Can you channel Jack Kerouac’s On the Road in an electric car?
Can you channel Jack Kerouac’s On the Road in an electric car?

Henry Mance plugged in, turned on and hit Route 80 to find out. Spontaneity and distance were the first casualties.

“Where we going, man?” asks the narrator, Sal Paradise, in Jack Kerouac’s On the Road.

“I don’t know but we gotta go,” replies his friend Dean Moriarty.

The first rule of American road trips is to be bored with wherever you come from. Everything else is up for grabs.

You can have testosterone-fuelled road trips (On the Road) or feminist ones (Thelma & Louise). You can forget the family (Hunter S Thompson), or take them with you (Little Miss Sunshine).

You can escape corporate America (Easy Rider), or try to redeem it (Mark Zuckerberg’s 2017 apology tour). You can praise Iowa (Kerouac: “the prettiest girls in the world live in Des Moines”) or be honest (Bill Bryson: “I come from Des Moines. Somebody had to”).

Everything can happen on the road – because, as Kerouac wrote, the road is life. Over the past century, the road has been carved into American life through literature, politics and geography.

Electric dream

In October, it’ll be 50 years since Kerouac died, alcoholic and miserable, but his legacy remains the romantic vision of endless driving. There is, however, a complication. The cars of the future are electric. Electric vehicles rely on planning and recharging. Road trips rely on spontaneity and distance. Kerouac never worried about running out of gas. (He worried about running out of money for gas, which is different.)

Can you criss-cross America without gasoline? Technically, yes. Tesla, which dominates the US’s electric car market, has built a network of 1,533 Supercharger stations, where you can recharge a vehicle within an hour. It says that you can drive from New York to San Francisco with 21 strategically timed recharges.

But America has 100 filling stations for every Tesla station. An online calculator tells me that I could drive a Honda Civic from New York to San Francisco with a mere five filling stops.

Electric vehicles’ added hassle remains a major turn-off for many potential car buyers. “It’s called range anxiety, and yes you do have it. ‘Am I going to get there?’” I was told by one Tesla enthusiast, who had nonetheless managed 13,000 miles in four months.

Fragile future

Partly as a result, the Tesla revolution is fragile. Elon Musk’s company is lossmaking again, even though it mostly sells expensive cars to rich US buyers. Musk’s plan was to inspire other carmakers to go electric; some, like Jaguar, are only now testing the market seriously. The jury is out.

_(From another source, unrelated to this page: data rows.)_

/-! ### Peeling criteria: when is `b :: B'` / `B' ++ [a]` the greedy segmentation? -/

/-- **First-block criterion.** `b :: B'` is an admissible segmentation (nonempty blocks, `dropLast.prod ≤ L`,
all-but-last `> L`) iff `b` is nonempty with `b.dropLast.prod ≤ L`, `B'` is admissible, and `L < b.prod` unless
`B'` is empty. (With uniqueness: the greedy blocks of `b ++ B'.flatten` are `b ::` the greedy blocks of
`B'.flatten` exactly under these conditions — the form used when the FIRST block is peeled off as a variable.)
[cite: FordMaynard2024PrimeSieves, (7.12)] -/
theorem greedyBlocks_cons_iff {L : ℝ} (b : List ℕ) (B' : List (List ℕ)) :
    ((∀ c ∈ b :: B', c ≠ []) ∧ (∀ c ∈ b :: B', (((c.dropLast).prod : ℕ) : ℝ) ≤ L) ∧
        (∀ c ∈ (b :: B').dropLast, L < ((c.prod : ℕ) : ℝ))) ↔
      (b ≠ [] ∧ (((b.dropLast).prod : ℕ) : ℝ) ≤ L ∧ (B' ≠ [] → L < ((b.prod : ℕ) : ℝ)) ∧
        (∀ c ∈ B', c ≠ []) ∧ (∀ c ∈ B', (((c.dropLast).prod : ℕ) : ℝ) ≤ L) ∧
        (∀ c ∈ B'.dropLast, L < ((c.prod : ℕ) : ℝ))) := by
  have hdl : ∀ c, c ∈ (b :: B').dropLast ↔ (B' ≠ [] ∧ c = b) ∨ c ∈ B'.dropLast := by
    intro c
    by_cases hB : B' = []
    · subst hB; simp
    · rw [List.dropLast_cons_of_ne_nil hB, List.mem_cons]
      constructor
      · rintro (rfl | h)
        · exact Or.inl ⟨hB, rfl⟩
        · exact Or.inr h
      · rintro (⟨_, rfl⟩ | h)
        · exact Or.inl rfl
        · exact Or.inr h
  constructor
  · rintro ⟨hne, hdrop, hlast⟩
    refine ⟨hne b List.mem_cons_self, hdrop b List.mem_cons_self,
      fun hB => hlast b ((hdl b).mpr (Or.inl ⟨hB, rfl⟩)),
      fun c hc => hne c (List.mem_cons_of_mem _ hc), fun c hc => hdrop c (List.mem_cons_of_mem _ hc),
      fun c hc => hlast c ((hdl c).mpr (Or.inr hc))⟩
  · rintro ⟨hb, hbdrop, hblast, hne, hdrop, hlast⟩
    refine ⟨?_, ?_, ?_⟩
    · intro c hc
      rcases List.mem_cons.mp hc with rfl | hc
      · exact hb
      · exact hne c hc
    · intro c hc
      rcases List.mem_cons.mp hc with rfl | hc
      · exact hbdrop
      · exact hdrop c hc
    · intro c hc
      rcases (hdl c).mp hc with ⟨hB, rfl⟩ | hc
      · exact hblast hB
      · exact hlast c hc

/-- **Last-block criterion.** `B' ++ [a]` is an admissible segmentation iff `a` is nonempty with
`a.dropLast.prod ≤ L` and EVERY block of `B'` is nonempty with `dropLast.prod ≤ L` and product `> L` (the last
block of `B'` included) — the form used when the LAST (smallest) block is peeled off as the short Type-II variable:
"`u = u₁ ⋯ u_s` with `u_j > x^{σ/3}` for `j < s` and `u_s ≤ x^{σ/3}`". [cite: FordMaynard2024PrimeSieves, (7.12),
Lemma 7.17] -/
theorem greedyBlocks_concat_iff {L : ℝ} (B' : List (List ℕ)) (a : List ℕ) :
    ((∀ c ∈ B' ++ [a], c ≠ []) ∧ (∀ c ∈ B' ++ [a], (((c.dropLast).prod : ℕ) : ℝ) ≤ L) ∧
        (∀ c ∈ (B' ++ [a]).dropLast, L < ((c.prod : ℕ) : ℝ))) ↔
      (a ≠ [] ∧ (((a.dropLast).prod : ℕ) : ℝ) ≤ L ∧
        (∀ c ∈ B', c ≠ []) ∧ (∀ c ∈ B', (((c.dropLast).prod : ℕ) : ℝ) ≤ L) ∧
        (∀ c ∈ B', L < ((c.prod : ℕ) : ℝ))) := by
  rw [List.dropLast_concat]
  simp only [List.mem_append, List.mem_singleton]
  constructor
  · rintro ⟨hne, hdrop, hlast⟩
    exact ⟨hne a (Or.inr rfl), hdrop a (Or.inr rfl), fun c hc => hne c (Or.inl hc),
      fun c hc => hdrop c (Or.inl hc), hlast⟩
  · rintro ⟨ha, hadrop, hne, hdrop, hlast⟩
    refine ⟨?_, ?_, hlast⟩
    · rintro c (hc | rfl)
      · exact hne c hc
      · exact ha
    · rintro c (hc | rfl)
      · exact hdrop c hc
      · exact hadrop

/-- **Restriction.** The greedy blocks of a concatenation restrict: if `B₁ ++ B₂` is admissible then so is `B₁`
with, in addition, ALL its blocks `> L` when `B₂ ≠ []` (so, by uniqueness, the greedy segmentation of
`u' = u / u_s` is the one of `u` with the last block removed). [cite: FordMaynard2024PrimeSieves, (7.12)] -/
theorem greedyBlocks_restrict_left {L : ℝ} {B₁ B₂ : List (List ℕ)}
    (hne : ∀ c ∈ B₁ ++ B₂, c ≠ []) (hdrop : ∀ c ∈ B₁ ++ B₂, (((c.dropLast).prod : ℕ) : ℝ) ≤ L)
    (hlast : ∀ c ∈ (B₁ ++ B₂).dropLast, L < ((c.prod : ℕ) : ℝ)) :
    (∀ c ∈ B₁, c ≠ []) ∧ (∀ c ∈ B₁, (((c.dropLast).prod : ℕ) : ℝ) ≤ L) ∧
      (∀ c ∈ B₁.dropLast, L < ((c.prod : ℕ) : ℝ)) ∧ (B₂ ≠ [] → ∀ c ∈ B₁, L < ((c.prod : ℕ) : ℝ)) := by
  refine ⟨fun c hc => hne c (List.mem_append_left _ hc), fun c hc => hdrop c (List.mem_append_left _ hc),
    fun c hc => hlast c ?_, fun hB₂ c hc => hlast c ?_⟩
  · by_cases hB₂ : B₂ = []
    · subst hB₂; simpa using hc
    · rw [List.dropLast_append_of_ne_nil hB₂]
      exact List.mem_append_left _ (List.dropLast_subset _ hc)
  · rw [List.dropLast_append_of_ne_nil hB₂]
    exact List.mem_append_left _ hc

end Summit.Parity.GeneralizedHardyLittlewood.FordMaynardSieveConst01651SieveConst01651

Even California, home of the electric car, is struggling to meet its target of five million zero-emission vehicles on the road by 2030. Los Angeles is almost certain to miss its goal of 80 per cent electric or zero-emission vehicles by 2035; such cars currently account for just 1.4 per cent of the market, and existing combustion-engine cars now have an average lifespan of more than 11 years.

For me, there is a personal motivation to seeing electric cars take off. Living in London, I have never felt the need to own a car. But living temporarily in San Francisco, I quickly found myself running out of better options. Journeys often took twice as long by public transport – if they were even possible. The proposed high-speed train between San Francisco and Los Angeles has been downsized. In some places, Uber and Lyft are replacing buses and trains. After a night out, my acquaintances seemed to think drink-driving was less eccentric than walking home.

Millennials are just as keen on buying cars as previous generations, once you control for demographics and economic factors, a recent academic paper found. The endless hum of traffic beneath my apartment window was the soundtrack of climate catastrophe. Transportation accounts for nearly 30 per cent of the US’s greenhouse gas emissions. As oil prices have gone down, car use has gone up. Electric cars promised that even I – a climate-worrier – could find a place on the road.

On the road

We are going to Reno, Nevada. Mainly out of curiosity. The city is often described as a poor man’s Las Vegas – smaller and seedier. It likes to call itself the Biggest Little City in the World, which strikes me as the Most Meaningless Meaningful Slogan in the Solar System.

“Reno is the worst place I’ve ever been,” says my colleague Yui. Five minutes later, he agrees to come. His two young kids are in too, plus a photographer. That means there’s no room for another colleague who also fancies the trip. An investment banker would call this outing significantly oversubscribed.

We hire a Tesla Model 3 on a peer-to-peer car hiring website. On pick-up, the car immediately suggests that we install a 25-minute software update. What is this – the car of the future, or a four-wheeled version of Adobe Acrobat? Even the glovebox is operated from the touchscreen.

The Model 3 is the most basic Tesla, though prices start at the far-from-basic $40,000. The long-range version can travel up to 310 miles, but charging it fully shortens the battery life.

My dashboard says we have charge for 244 miles. I pick up Jason the photographer, Yui and the kids nearby, and somehow we are down to 238. This still should be OK, I think. Reno – via picturesque Nevada City – is about 230 miles away. If things get tight, we can recharge at Truckee, 30 miles nearer.